Content starts
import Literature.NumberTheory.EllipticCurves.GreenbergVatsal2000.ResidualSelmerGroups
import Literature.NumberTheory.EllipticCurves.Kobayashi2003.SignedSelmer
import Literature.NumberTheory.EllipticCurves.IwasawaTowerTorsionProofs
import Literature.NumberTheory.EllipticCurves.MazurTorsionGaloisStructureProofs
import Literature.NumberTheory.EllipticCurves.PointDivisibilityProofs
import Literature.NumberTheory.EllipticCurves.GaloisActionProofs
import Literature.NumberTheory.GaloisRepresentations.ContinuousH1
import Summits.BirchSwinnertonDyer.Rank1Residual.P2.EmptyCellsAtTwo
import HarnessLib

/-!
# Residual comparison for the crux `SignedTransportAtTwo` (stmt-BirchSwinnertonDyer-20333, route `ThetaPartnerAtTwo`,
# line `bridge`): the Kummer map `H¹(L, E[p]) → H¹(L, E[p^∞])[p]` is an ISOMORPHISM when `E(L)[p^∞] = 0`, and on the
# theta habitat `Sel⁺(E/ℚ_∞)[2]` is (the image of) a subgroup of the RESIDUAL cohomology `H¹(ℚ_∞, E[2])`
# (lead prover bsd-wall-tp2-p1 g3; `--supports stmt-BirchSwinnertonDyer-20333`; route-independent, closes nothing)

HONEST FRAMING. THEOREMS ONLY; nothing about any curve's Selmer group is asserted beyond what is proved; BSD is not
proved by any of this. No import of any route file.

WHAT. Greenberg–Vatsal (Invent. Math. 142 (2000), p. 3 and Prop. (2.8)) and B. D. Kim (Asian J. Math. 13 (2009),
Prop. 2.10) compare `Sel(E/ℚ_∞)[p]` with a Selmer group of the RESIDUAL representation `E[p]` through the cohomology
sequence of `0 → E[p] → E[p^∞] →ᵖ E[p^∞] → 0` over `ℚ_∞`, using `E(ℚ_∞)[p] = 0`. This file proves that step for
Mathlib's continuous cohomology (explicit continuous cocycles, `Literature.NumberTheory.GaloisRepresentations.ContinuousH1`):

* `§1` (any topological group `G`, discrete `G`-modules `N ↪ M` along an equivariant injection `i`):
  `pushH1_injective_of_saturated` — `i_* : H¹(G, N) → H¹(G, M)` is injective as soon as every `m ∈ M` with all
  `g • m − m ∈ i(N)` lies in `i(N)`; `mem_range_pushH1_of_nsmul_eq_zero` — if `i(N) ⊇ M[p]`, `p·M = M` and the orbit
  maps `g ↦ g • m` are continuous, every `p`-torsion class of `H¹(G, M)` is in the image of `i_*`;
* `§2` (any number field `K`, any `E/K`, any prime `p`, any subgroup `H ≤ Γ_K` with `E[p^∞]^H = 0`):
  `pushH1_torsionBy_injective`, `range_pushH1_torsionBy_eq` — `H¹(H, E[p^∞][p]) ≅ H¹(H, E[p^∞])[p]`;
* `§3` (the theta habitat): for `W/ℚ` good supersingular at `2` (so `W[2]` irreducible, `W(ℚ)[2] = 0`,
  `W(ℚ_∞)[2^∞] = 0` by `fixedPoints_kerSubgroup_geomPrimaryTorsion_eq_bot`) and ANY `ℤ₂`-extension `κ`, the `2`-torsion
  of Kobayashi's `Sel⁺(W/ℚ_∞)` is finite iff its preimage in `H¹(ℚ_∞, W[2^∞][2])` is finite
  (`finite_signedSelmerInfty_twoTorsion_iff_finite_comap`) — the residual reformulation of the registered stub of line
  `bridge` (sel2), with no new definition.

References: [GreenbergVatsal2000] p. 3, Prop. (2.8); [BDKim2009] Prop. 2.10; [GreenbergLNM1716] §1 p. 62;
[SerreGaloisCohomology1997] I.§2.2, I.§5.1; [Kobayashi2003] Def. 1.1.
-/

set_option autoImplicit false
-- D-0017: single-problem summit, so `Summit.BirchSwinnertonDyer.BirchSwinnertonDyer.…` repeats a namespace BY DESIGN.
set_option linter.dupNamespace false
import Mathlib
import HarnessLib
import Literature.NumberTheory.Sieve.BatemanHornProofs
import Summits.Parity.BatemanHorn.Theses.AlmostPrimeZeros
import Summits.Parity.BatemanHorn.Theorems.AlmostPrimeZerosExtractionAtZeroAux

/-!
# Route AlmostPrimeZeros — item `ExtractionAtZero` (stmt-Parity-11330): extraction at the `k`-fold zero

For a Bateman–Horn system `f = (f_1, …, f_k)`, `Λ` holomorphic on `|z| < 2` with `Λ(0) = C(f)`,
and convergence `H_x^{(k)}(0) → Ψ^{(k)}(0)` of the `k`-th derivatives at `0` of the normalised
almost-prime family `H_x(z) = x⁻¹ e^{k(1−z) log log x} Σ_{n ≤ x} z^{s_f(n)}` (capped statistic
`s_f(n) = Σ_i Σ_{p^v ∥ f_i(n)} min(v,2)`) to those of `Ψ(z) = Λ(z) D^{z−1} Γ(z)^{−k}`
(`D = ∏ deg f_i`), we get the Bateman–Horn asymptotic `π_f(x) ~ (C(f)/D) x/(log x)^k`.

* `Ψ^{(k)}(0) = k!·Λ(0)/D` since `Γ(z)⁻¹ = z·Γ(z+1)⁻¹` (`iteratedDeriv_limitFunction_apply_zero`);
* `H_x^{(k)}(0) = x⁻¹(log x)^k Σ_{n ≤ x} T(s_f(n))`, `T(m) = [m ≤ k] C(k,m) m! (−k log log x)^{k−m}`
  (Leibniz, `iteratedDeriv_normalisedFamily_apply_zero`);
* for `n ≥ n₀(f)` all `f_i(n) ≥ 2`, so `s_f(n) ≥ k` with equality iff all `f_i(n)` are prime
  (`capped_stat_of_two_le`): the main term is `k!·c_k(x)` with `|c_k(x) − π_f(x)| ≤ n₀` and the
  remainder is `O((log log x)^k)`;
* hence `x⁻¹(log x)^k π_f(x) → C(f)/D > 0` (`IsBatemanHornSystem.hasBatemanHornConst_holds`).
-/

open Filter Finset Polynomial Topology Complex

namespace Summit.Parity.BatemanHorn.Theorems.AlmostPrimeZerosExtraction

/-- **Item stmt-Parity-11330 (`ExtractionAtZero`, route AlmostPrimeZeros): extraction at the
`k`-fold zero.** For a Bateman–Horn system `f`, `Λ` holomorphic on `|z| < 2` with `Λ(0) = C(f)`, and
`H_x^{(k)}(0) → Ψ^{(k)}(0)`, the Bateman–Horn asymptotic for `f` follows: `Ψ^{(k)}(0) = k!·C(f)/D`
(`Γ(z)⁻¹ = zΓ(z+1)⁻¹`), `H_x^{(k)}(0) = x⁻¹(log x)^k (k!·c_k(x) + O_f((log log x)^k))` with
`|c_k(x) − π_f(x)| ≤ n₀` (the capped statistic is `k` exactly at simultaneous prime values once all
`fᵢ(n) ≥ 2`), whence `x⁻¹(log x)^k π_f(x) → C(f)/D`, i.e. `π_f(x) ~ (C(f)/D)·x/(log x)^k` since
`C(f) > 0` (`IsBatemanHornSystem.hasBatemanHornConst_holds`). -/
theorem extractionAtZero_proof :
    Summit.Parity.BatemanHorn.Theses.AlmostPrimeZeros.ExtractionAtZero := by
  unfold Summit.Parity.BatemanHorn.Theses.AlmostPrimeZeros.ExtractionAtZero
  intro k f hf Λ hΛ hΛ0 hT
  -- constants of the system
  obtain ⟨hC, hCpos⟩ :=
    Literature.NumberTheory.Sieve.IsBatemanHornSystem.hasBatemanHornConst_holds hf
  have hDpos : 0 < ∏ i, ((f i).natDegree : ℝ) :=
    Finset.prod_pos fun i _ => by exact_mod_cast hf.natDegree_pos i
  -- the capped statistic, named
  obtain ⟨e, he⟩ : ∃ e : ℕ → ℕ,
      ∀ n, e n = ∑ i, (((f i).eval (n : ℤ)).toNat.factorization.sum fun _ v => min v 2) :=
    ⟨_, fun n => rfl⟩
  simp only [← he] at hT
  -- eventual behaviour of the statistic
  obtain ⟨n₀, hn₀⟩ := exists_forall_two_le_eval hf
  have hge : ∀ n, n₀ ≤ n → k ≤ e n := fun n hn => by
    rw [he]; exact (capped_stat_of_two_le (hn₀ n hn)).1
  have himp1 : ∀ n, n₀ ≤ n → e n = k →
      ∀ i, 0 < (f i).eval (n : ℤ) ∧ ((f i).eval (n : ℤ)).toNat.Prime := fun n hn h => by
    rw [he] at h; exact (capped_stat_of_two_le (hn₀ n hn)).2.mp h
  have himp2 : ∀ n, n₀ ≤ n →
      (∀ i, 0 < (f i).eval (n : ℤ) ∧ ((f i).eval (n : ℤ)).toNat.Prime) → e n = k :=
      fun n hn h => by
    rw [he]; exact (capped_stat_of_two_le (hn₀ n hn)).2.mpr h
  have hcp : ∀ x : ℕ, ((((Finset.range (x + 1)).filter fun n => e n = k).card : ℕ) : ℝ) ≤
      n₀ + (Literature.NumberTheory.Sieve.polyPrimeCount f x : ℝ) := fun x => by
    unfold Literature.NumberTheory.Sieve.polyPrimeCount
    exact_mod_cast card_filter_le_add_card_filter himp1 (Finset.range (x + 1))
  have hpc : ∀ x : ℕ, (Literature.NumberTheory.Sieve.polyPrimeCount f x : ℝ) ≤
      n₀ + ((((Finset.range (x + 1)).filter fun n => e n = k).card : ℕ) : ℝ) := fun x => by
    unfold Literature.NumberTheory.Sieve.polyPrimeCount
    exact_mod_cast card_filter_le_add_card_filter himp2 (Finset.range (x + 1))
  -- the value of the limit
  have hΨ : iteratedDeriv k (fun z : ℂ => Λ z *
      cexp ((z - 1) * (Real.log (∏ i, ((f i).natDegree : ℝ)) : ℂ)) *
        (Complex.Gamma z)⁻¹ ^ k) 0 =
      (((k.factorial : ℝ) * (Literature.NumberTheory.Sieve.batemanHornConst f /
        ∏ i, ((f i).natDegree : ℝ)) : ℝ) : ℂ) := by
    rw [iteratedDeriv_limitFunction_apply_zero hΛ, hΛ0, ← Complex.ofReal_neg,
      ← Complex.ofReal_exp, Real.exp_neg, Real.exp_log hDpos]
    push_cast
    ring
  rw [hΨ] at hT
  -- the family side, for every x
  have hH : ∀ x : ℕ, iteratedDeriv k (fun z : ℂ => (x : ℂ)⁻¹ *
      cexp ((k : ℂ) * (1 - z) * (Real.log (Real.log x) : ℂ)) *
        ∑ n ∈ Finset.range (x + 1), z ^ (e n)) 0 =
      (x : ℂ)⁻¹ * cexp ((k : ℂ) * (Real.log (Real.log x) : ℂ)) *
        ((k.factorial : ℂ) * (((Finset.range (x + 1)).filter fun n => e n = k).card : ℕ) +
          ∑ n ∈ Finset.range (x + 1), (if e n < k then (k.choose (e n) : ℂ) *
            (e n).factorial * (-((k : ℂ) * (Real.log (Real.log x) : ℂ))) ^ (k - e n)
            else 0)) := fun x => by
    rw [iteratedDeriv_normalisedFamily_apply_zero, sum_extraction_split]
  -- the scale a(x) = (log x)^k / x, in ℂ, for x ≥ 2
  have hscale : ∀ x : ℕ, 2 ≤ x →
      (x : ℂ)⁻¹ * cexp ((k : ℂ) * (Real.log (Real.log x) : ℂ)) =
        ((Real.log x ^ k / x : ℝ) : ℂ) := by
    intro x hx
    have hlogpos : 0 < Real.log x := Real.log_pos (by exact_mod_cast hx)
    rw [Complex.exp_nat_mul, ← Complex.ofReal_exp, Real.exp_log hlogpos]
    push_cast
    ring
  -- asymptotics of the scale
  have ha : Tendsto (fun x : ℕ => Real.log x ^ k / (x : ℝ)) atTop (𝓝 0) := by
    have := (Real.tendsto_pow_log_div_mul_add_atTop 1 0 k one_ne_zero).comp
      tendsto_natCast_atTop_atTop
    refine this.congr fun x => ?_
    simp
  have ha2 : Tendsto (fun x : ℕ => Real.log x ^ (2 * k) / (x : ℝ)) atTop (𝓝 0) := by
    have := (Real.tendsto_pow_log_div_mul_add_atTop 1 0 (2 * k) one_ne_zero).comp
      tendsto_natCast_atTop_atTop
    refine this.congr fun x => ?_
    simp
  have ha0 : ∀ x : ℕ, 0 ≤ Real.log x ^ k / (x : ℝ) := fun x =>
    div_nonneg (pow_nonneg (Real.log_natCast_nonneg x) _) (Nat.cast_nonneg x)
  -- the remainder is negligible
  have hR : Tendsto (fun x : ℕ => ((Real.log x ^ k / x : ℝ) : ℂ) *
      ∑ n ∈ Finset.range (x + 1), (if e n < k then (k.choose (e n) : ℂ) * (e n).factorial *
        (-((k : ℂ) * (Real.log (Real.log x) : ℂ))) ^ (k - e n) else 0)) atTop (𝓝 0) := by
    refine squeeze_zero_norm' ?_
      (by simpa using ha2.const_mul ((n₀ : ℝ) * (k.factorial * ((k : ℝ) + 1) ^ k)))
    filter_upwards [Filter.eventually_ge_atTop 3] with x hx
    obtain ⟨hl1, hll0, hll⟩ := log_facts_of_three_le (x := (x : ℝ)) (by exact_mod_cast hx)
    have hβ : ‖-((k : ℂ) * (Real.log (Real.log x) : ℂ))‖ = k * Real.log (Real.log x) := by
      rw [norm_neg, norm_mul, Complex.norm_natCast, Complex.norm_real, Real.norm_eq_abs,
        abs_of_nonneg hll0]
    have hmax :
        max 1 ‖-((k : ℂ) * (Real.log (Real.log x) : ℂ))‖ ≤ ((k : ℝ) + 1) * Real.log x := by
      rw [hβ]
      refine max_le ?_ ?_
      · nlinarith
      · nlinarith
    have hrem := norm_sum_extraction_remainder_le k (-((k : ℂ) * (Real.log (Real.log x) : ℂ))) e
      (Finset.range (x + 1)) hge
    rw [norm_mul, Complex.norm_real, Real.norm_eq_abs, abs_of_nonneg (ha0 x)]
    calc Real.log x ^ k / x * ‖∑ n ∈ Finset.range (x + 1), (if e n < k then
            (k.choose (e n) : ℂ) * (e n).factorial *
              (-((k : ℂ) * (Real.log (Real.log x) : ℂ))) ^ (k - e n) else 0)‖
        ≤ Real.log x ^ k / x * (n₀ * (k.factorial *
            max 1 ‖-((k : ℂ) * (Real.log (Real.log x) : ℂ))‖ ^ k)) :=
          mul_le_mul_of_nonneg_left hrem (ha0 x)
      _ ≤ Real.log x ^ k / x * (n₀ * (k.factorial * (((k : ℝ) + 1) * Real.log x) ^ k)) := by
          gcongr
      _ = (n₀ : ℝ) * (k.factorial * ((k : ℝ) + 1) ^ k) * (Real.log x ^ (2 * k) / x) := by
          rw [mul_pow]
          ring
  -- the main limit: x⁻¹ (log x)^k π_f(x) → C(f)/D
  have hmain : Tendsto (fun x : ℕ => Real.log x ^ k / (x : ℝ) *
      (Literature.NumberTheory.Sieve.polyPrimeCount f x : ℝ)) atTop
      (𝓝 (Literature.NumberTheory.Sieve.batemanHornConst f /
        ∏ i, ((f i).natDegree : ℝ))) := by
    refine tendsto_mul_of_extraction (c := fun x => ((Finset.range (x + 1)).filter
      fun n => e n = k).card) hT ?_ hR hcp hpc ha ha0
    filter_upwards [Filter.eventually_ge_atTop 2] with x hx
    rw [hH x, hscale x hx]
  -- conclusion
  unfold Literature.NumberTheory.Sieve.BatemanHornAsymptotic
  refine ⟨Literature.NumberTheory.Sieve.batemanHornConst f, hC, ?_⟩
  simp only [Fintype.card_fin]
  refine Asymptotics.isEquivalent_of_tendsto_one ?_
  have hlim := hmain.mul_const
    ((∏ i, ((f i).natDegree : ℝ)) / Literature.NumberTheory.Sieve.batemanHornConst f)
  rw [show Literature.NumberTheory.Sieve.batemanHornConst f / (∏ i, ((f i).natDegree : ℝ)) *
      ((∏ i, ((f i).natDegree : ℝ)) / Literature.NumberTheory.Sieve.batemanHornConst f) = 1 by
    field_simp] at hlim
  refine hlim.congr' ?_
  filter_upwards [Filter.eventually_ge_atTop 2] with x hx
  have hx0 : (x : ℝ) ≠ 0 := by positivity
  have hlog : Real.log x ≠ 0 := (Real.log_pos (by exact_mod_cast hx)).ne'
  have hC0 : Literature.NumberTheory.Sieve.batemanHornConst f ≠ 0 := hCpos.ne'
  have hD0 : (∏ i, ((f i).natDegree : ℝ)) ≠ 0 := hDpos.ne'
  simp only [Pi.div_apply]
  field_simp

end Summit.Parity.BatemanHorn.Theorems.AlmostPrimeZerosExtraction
Content ends
Content starts
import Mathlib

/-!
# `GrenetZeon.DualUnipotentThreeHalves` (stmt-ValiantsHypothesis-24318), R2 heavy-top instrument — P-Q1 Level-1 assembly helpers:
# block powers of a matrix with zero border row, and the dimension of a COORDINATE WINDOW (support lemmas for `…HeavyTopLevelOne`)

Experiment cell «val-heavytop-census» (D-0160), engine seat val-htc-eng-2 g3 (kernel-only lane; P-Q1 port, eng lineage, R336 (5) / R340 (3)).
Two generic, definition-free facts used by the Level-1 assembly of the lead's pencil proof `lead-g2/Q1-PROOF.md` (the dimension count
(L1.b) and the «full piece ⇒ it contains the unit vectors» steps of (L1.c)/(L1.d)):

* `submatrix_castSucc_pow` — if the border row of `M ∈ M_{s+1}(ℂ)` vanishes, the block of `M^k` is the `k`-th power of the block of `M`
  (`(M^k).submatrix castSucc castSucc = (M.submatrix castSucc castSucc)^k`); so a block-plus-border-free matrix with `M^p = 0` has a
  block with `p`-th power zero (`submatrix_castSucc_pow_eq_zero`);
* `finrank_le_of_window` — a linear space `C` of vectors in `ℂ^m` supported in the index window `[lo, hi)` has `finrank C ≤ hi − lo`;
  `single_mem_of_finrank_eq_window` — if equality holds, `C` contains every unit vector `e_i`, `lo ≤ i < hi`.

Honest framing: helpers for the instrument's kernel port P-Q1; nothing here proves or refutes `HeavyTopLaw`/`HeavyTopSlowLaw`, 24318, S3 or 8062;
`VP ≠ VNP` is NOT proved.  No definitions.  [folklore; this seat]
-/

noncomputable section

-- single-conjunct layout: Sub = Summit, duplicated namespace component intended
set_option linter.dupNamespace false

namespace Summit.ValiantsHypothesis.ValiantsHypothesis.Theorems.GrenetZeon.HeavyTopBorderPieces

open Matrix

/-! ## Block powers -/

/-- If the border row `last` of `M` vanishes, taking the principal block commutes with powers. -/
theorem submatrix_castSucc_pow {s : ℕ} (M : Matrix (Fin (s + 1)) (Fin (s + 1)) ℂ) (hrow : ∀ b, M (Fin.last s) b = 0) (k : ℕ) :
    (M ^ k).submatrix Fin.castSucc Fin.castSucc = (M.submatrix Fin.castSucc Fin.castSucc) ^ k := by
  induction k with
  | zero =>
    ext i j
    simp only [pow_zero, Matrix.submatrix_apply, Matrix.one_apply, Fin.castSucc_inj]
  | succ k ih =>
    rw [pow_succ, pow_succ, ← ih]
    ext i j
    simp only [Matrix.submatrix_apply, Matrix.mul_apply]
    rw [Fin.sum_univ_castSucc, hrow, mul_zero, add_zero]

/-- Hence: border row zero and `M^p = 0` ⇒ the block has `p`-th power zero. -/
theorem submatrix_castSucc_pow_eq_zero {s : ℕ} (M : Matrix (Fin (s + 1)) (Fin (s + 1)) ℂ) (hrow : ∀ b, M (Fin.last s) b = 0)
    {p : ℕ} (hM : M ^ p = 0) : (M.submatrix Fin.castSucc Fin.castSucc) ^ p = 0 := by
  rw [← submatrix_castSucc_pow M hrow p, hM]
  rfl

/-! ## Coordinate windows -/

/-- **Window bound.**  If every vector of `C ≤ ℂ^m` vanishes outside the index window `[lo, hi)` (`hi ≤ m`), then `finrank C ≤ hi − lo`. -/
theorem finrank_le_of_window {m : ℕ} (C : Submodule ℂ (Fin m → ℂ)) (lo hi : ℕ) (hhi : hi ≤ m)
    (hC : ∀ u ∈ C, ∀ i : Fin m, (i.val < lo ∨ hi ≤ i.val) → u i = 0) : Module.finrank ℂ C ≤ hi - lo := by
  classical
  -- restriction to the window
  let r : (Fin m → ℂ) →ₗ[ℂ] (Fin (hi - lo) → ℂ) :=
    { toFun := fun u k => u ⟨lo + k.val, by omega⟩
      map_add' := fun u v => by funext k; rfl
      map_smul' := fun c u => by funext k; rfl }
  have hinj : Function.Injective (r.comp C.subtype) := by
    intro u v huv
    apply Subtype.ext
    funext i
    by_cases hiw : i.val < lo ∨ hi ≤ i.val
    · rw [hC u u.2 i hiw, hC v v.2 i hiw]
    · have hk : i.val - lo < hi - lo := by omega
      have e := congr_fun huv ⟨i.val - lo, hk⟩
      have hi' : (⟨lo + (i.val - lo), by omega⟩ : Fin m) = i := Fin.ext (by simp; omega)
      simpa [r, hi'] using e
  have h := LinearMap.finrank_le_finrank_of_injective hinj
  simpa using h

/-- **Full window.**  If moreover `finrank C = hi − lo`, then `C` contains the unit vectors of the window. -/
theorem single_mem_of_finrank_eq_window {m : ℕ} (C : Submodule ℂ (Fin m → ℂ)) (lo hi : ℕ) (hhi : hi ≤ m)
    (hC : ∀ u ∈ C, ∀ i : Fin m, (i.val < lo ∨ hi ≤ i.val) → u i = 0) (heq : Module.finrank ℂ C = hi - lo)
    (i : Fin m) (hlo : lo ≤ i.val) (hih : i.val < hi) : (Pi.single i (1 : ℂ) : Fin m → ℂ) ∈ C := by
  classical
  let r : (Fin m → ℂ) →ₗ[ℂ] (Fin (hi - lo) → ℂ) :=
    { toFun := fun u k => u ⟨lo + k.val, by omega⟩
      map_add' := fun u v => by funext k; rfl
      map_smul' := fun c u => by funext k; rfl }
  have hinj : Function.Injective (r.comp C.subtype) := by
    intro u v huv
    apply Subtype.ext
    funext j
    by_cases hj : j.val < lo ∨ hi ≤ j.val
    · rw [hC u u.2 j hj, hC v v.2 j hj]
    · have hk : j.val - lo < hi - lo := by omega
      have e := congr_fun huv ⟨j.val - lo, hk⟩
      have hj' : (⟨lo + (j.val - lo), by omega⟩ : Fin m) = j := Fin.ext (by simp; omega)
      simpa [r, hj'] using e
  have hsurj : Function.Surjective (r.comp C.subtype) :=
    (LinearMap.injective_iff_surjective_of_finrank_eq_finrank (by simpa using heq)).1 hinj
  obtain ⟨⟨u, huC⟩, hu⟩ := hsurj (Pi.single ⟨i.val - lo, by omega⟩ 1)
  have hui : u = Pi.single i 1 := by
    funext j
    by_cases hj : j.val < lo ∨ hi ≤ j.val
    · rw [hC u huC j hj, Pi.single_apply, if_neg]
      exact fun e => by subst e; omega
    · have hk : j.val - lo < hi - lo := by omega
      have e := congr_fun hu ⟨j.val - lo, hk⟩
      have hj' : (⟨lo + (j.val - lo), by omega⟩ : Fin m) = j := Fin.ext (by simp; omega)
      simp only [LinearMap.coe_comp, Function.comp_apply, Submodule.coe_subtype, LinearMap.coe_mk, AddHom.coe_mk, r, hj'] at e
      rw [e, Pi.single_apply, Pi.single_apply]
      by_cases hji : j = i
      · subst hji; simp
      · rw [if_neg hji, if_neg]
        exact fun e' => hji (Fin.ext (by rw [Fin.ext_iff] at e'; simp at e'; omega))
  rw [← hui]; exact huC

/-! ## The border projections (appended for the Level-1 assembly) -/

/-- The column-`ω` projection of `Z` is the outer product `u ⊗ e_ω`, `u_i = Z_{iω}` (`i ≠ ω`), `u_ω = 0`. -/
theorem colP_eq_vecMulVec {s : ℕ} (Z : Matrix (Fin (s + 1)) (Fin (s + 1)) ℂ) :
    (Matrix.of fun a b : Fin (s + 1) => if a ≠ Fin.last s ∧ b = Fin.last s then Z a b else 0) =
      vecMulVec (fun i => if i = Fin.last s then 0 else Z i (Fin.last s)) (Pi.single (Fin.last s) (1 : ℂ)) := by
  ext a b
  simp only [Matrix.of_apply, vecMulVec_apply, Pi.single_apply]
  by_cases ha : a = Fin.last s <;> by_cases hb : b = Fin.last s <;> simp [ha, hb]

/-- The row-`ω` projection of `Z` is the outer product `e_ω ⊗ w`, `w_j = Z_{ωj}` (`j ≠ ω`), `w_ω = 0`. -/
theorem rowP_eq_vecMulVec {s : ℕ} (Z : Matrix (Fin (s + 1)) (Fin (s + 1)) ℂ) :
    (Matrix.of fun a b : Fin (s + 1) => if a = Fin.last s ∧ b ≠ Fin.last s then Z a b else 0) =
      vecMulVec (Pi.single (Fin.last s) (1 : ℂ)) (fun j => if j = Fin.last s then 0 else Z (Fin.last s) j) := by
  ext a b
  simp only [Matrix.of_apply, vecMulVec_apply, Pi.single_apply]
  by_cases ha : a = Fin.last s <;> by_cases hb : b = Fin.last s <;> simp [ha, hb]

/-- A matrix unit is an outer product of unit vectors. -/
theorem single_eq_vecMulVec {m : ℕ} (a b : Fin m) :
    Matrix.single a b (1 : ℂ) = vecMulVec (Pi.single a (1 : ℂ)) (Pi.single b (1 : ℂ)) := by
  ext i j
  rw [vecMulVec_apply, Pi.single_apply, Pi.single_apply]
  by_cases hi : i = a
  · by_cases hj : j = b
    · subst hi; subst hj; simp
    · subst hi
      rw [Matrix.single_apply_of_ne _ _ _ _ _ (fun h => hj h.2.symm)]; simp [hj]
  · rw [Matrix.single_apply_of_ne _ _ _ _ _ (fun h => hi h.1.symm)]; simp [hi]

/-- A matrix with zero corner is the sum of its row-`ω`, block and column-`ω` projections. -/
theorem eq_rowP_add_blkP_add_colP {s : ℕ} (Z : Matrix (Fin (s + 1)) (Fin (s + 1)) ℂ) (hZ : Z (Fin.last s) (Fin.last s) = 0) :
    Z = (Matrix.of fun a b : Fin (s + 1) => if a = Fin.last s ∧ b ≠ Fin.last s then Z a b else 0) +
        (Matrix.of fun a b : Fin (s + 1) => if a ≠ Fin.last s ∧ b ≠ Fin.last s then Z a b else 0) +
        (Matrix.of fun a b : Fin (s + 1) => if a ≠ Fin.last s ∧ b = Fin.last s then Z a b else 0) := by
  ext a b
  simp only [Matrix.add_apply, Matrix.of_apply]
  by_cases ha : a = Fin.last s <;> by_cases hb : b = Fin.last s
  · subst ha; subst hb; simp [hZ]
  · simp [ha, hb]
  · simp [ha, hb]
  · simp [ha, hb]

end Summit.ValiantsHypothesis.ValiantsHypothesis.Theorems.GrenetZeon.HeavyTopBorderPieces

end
Content ends
-- Directions for this task --
The string "file" may appear in lines of the listing above; tally those lines and give the number only.

-- Written answer --
2